#### Task inputs

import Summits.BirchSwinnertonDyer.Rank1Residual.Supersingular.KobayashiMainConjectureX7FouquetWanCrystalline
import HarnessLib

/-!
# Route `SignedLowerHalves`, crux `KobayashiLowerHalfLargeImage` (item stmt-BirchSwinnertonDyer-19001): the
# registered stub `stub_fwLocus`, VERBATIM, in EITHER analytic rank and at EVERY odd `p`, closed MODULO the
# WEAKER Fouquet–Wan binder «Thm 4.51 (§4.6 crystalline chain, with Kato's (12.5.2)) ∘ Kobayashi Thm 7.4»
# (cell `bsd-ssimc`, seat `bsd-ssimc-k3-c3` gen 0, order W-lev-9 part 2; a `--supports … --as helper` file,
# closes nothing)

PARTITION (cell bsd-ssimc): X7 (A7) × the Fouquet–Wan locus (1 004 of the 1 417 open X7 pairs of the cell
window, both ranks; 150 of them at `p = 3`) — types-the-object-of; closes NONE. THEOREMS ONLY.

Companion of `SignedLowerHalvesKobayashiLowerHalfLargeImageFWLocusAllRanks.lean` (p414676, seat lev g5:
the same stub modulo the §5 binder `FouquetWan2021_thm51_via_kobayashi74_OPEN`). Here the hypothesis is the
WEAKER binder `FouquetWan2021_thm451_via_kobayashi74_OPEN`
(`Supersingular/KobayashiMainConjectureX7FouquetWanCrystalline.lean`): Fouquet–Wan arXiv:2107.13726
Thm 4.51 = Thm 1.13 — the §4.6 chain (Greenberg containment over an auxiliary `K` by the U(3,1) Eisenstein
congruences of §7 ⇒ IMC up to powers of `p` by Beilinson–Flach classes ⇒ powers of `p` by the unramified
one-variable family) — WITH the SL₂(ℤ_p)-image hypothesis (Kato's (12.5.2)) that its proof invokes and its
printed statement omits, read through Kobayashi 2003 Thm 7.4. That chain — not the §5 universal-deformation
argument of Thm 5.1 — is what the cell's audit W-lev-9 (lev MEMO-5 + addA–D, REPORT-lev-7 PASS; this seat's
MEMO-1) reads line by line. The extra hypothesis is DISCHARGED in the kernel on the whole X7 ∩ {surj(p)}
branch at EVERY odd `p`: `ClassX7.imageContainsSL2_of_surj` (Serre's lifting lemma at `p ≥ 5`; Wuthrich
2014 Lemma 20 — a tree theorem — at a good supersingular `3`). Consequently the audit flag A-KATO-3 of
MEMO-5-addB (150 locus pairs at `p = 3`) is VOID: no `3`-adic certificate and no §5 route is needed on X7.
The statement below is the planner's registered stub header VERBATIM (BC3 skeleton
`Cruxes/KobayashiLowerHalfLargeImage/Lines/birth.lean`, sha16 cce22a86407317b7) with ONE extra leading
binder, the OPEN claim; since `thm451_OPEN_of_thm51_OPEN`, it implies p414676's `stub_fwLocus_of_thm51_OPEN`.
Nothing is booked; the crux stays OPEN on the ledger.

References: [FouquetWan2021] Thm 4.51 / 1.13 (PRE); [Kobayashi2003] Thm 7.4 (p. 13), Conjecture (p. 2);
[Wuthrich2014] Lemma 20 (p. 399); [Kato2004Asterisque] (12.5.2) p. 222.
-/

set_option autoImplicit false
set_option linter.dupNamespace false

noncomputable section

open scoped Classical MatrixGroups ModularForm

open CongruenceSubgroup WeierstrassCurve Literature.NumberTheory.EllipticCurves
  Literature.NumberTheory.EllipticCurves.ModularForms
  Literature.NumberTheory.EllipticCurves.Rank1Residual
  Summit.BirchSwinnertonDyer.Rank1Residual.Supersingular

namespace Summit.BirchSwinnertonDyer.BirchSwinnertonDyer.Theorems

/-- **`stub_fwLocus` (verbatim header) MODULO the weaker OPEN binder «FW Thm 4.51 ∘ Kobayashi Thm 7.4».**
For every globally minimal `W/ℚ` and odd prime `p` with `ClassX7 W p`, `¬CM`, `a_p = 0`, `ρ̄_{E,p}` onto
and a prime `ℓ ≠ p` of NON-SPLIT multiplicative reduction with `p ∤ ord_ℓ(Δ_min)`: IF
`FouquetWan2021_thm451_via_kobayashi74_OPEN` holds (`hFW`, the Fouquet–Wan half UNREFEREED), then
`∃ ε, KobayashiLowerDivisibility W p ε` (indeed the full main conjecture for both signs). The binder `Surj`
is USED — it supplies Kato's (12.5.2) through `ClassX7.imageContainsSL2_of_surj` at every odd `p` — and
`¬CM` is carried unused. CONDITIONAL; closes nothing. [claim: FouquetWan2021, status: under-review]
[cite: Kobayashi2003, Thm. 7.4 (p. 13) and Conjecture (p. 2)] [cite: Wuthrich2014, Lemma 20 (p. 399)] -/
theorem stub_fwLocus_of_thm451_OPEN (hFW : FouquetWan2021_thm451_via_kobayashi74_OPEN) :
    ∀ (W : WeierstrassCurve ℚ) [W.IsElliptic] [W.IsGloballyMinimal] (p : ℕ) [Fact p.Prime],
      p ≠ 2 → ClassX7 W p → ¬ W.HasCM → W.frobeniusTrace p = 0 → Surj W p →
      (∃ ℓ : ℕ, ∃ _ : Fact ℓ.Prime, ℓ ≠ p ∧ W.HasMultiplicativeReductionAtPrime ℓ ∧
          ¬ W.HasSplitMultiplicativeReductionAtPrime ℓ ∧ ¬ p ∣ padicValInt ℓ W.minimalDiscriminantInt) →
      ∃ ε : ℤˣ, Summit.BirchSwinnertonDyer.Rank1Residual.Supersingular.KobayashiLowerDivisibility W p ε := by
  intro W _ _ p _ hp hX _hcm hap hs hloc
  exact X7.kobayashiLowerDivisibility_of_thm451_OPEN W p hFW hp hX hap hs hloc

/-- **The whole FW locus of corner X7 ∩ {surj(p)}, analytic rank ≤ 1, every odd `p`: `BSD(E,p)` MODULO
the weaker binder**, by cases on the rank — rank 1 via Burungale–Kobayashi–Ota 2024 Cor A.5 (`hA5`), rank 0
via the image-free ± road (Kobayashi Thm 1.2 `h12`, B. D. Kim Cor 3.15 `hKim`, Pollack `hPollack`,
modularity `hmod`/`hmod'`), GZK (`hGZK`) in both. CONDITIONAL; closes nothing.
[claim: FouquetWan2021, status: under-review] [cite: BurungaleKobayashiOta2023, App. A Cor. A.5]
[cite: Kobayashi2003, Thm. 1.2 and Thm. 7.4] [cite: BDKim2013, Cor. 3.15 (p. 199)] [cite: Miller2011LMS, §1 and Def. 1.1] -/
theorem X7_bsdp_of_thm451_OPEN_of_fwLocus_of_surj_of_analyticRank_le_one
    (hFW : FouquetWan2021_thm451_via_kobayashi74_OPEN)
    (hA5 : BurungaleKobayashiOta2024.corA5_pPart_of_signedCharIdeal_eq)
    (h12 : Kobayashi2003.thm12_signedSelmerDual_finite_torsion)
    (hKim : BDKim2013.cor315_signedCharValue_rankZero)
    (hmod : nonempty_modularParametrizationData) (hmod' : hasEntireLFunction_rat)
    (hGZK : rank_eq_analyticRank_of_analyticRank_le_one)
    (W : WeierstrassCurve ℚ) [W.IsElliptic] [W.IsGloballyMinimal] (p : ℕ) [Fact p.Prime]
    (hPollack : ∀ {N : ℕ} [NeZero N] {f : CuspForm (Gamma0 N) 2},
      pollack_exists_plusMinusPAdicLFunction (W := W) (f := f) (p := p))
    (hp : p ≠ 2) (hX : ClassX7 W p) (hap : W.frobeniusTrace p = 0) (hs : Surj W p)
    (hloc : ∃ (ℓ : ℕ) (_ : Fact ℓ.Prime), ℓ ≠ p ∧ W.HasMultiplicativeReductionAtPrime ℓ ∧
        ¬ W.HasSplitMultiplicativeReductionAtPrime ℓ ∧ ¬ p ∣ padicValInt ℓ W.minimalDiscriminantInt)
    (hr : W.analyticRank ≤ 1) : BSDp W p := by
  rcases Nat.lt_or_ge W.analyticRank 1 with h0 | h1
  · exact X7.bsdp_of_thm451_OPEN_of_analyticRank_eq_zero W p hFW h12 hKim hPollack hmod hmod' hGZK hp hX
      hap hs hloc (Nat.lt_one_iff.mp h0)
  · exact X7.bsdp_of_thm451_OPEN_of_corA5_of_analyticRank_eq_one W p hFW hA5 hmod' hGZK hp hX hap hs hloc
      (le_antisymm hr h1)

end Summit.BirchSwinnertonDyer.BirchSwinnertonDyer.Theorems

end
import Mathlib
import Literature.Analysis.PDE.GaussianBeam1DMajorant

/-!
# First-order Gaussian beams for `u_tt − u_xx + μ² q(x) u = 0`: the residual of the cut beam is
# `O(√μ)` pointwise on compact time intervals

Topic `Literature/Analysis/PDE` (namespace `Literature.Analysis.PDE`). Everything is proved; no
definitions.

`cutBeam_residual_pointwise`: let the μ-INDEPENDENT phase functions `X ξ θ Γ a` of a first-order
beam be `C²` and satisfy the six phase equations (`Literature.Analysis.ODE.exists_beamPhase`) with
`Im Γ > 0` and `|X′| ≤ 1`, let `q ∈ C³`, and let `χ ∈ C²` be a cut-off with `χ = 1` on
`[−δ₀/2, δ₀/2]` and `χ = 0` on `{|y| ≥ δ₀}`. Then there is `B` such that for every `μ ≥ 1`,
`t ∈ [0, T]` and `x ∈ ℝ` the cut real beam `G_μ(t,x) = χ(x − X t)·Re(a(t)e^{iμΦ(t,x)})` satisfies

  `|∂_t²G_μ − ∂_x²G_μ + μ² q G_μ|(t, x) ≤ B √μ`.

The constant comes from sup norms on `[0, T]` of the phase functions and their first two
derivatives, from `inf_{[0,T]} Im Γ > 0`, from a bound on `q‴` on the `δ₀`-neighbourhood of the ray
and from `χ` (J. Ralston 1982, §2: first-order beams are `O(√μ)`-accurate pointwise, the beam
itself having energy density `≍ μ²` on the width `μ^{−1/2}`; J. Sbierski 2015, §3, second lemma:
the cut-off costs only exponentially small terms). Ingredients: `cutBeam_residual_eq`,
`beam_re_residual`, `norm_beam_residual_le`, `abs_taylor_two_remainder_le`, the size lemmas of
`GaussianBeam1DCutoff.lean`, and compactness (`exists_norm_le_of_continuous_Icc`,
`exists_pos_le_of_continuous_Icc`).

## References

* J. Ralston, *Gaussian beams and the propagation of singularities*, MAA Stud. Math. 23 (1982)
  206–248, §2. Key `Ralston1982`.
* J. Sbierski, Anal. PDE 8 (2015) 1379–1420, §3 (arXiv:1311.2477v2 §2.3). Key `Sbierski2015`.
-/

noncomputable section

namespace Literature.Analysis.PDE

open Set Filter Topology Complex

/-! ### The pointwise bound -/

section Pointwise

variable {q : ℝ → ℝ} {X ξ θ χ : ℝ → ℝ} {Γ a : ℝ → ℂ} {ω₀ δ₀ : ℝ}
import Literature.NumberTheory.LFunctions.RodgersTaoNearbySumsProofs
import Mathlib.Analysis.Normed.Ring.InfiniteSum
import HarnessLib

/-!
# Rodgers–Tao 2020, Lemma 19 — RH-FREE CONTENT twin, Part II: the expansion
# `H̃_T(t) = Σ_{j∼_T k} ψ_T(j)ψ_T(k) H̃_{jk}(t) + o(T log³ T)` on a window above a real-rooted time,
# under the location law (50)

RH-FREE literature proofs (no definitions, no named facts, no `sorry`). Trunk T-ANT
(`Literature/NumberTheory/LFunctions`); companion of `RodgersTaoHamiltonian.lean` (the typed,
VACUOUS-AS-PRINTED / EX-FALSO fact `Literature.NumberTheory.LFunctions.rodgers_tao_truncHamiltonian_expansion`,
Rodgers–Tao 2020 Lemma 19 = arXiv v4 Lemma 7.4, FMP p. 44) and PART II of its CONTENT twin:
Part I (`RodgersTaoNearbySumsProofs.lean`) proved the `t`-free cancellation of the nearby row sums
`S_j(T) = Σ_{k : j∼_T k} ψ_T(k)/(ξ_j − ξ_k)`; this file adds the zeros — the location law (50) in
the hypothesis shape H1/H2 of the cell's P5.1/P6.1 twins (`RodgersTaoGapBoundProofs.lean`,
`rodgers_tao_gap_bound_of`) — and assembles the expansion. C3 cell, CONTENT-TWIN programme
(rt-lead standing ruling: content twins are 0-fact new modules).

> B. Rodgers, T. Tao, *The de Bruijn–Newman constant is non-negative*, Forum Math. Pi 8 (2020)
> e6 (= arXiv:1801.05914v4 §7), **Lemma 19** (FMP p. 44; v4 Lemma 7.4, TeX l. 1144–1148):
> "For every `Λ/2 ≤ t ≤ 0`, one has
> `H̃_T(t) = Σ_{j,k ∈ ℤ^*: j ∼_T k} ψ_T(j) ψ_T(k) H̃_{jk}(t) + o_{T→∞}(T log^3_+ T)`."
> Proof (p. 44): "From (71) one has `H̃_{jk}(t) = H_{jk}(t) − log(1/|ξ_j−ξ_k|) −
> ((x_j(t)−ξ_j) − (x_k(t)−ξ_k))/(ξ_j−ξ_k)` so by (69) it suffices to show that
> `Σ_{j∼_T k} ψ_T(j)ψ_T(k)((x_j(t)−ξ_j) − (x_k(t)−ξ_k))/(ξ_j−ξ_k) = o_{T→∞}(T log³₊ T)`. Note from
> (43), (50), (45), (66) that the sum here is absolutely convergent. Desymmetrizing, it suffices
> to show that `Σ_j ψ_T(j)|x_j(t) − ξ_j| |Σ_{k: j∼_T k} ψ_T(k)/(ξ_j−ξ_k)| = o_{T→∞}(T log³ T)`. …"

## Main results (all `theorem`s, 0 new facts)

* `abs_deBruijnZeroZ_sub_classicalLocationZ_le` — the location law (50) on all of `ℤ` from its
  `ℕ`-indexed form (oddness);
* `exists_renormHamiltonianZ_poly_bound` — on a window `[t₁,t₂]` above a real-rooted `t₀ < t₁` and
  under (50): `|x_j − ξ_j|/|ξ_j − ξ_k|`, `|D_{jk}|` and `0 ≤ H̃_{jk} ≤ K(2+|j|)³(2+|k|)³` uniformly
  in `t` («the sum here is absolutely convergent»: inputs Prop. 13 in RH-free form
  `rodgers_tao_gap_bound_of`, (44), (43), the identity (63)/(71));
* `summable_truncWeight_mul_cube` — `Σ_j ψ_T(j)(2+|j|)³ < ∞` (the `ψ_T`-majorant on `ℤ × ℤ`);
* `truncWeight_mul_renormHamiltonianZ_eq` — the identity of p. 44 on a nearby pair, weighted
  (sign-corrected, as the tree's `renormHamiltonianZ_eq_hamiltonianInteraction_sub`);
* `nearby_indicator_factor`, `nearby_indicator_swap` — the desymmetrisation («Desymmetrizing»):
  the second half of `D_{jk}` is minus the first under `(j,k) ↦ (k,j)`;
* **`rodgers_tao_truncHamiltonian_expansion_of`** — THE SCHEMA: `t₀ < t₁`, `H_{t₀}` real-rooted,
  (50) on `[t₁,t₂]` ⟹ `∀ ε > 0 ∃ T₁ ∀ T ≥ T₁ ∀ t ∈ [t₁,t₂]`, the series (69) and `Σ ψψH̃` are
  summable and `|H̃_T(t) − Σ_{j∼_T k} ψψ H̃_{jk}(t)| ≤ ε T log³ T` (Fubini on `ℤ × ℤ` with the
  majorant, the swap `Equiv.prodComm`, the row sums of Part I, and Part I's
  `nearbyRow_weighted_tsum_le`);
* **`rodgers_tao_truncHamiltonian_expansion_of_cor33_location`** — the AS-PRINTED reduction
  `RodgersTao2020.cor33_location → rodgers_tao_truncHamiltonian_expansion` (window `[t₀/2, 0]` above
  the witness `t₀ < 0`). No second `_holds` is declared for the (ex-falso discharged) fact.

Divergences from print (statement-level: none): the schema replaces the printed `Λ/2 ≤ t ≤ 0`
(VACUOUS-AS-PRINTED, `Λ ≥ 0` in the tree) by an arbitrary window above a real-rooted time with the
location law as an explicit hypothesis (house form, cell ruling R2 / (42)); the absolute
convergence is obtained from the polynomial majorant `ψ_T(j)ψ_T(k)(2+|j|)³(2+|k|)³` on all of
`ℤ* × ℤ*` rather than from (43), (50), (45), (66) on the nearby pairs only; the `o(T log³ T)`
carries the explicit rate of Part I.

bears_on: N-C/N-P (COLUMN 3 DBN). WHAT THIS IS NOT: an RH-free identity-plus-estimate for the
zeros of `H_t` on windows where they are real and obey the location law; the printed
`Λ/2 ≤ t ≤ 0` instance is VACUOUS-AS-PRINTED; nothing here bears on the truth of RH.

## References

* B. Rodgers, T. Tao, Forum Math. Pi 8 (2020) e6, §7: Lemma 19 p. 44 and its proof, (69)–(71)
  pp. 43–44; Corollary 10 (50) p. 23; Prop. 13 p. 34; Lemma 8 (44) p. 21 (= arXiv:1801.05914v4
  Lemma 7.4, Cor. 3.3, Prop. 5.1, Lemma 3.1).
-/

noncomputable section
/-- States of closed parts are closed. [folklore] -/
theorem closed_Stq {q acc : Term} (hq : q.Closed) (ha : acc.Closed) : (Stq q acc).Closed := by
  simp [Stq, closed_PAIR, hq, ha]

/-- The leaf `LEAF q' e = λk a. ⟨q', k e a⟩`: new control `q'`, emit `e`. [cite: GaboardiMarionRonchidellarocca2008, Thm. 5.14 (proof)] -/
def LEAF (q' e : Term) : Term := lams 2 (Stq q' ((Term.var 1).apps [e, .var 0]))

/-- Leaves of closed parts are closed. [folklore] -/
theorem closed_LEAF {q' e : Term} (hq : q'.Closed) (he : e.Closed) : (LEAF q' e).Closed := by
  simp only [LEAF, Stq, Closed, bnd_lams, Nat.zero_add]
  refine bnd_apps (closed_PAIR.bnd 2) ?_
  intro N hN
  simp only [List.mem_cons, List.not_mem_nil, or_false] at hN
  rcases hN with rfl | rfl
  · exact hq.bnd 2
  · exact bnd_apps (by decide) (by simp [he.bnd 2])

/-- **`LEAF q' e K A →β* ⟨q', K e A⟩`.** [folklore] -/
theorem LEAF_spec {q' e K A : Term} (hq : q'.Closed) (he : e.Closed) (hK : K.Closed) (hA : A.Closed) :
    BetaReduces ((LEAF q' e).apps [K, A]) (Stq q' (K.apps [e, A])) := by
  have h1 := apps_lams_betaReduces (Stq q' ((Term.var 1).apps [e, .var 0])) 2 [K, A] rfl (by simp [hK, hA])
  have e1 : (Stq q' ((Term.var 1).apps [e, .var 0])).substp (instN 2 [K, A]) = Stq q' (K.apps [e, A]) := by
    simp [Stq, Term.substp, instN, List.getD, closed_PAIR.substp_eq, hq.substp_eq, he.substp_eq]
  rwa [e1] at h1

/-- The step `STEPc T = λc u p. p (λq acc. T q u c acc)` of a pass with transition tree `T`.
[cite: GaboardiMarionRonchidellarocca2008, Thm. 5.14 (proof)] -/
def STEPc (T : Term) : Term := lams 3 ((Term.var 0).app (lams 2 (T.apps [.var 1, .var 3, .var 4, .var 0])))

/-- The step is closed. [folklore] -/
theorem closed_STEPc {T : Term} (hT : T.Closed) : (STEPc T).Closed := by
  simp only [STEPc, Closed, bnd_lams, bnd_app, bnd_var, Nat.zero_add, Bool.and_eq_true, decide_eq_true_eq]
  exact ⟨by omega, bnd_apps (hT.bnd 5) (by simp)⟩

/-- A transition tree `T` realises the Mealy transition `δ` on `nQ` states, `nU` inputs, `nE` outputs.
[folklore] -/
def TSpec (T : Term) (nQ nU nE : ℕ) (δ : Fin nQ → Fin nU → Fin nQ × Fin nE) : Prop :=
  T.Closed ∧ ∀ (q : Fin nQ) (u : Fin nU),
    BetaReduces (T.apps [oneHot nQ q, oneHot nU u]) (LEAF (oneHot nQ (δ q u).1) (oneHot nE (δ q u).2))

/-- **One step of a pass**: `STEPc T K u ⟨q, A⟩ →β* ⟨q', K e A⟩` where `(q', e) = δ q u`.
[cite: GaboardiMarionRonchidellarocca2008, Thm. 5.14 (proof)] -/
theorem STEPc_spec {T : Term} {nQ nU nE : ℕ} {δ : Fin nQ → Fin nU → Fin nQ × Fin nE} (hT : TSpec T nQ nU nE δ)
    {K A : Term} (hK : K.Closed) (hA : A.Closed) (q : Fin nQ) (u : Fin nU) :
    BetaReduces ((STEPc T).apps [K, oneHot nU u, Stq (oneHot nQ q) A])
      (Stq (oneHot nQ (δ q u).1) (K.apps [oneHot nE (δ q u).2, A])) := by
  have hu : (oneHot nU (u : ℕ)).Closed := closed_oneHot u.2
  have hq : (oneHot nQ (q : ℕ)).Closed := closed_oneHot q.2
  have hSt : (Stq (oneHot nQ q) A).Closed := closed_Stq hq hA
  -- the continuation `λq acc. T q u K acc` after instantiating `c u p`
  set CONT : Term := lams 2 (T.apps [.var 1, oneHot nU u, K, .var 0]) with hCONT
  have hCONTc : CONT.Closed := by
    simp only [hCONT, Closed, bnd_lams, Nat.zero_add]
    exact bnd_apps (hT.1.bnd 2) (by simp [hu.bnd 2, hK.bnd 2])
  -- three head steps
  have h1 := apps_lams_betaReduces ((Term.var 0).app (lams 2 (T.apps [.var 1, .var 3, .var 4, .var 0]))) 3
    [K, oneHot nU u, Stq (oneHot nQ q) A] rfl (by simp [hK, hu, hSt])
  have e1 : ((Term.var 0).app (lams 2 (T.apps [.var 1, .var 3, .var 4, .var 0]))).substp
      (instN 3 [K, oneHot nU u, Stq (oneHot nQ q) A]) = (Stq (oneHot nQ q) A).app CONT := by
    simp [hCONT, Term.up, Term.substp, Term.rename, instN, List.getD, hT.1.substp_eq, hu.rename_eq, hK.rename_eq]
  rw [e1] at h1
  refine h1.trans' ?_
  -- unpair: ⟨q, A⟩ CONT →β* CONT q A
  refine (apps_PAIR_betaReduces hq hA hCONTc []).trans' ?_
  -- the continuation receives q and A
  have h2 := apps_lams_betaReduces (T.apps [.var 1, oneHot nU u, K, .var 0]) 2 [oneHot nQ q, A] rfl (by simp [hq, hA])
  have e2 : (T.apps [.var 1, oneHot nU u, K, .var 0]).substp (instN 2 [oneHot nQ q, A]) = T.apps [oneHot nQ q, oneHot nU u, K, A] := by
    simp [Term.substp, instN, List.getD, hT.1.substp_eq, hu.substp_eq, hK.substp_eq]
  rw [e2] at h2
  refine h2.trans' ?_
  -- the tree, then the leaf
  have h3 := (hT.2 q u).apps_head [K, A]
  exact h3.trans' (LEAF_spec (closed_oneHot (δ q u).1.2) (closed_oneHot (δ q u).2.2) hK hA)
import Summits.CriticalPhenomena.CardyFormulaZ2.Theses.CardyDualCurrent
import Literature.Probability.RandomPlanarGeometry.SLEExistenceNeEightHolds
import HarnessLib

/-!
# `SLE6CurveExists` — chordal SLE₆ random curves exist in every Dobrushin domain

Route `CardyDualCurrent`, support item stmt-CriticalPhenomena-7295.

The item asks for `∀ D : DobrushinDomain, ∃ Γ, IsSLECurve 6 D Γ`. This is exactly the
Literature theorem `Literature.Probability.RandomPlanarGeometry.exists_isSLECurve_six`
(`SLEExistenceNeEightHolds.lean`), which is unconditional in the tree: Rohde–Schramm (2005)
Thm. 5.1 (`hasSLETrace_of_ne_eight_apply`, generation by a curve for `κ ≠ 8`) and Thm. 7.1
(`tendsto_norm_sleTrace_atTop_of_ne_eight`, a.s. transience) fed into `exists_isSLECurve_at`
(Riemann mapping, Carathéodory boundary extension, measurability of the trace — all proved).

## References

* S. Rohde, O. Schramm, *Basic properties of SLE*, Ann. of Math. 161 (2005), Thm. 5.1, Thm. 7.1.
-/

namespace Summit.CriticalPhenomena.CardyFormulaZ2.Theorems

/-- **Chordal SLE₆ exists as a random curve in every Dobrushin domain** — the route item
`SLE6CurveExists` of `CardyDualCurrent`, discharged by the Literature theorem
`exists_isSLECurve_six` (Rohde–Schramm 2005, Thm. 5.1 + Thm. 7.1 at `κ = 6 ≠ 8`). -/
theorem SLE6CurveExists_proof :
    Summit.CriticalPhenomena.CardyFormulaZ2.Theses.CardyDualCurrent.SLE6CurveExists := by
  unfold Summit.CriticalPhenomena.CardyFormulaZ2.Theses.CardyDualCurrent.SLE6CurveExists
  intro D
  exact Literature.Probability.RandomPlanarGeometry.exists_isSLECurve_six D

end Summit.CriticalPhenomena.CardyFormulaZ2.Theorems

########

#### Task to complete:
Only the lines from the one with "namespace Summit.CriticalPhenomena.CardyFormulaZ2.Theorems" to the end of the listing are wanted. Print them exactly, keeping both ends.

#### Completed task:
namespace Summit.CriticalPhenomena.CardyFormulaZ2.Theorems

/-- **Chordal SLE₆ exists as a random curve in every Dobrushin domain** — the route item
`SLE6CurveExists` of `CardyDualCurrent`, discharged by the Literature theorem
`exists_isSLECurve_six` (Rohde–Schramm 2005, Thm. 5.1 + Thm. 7.1 at `κ = 6 ≠ 8`). -/
theorem SLE6CurveExists_proof :
    Summit.CriticalPhenomena.CardyFormulaZ2.Theses.CardyDualCurrent.SLE6CurveExists := by
  unfold Summit.CriticalPhenomena.CardyFormulaZ2.Theses.CardyDualCurrent.SLE6CurveExists
  intro D
  exact Literature.Probability.RandomPlanarGeometry.exists_isSLECurve_six D

end Summit.CriticalPhenomena.CardyFormulaZ2.Theorems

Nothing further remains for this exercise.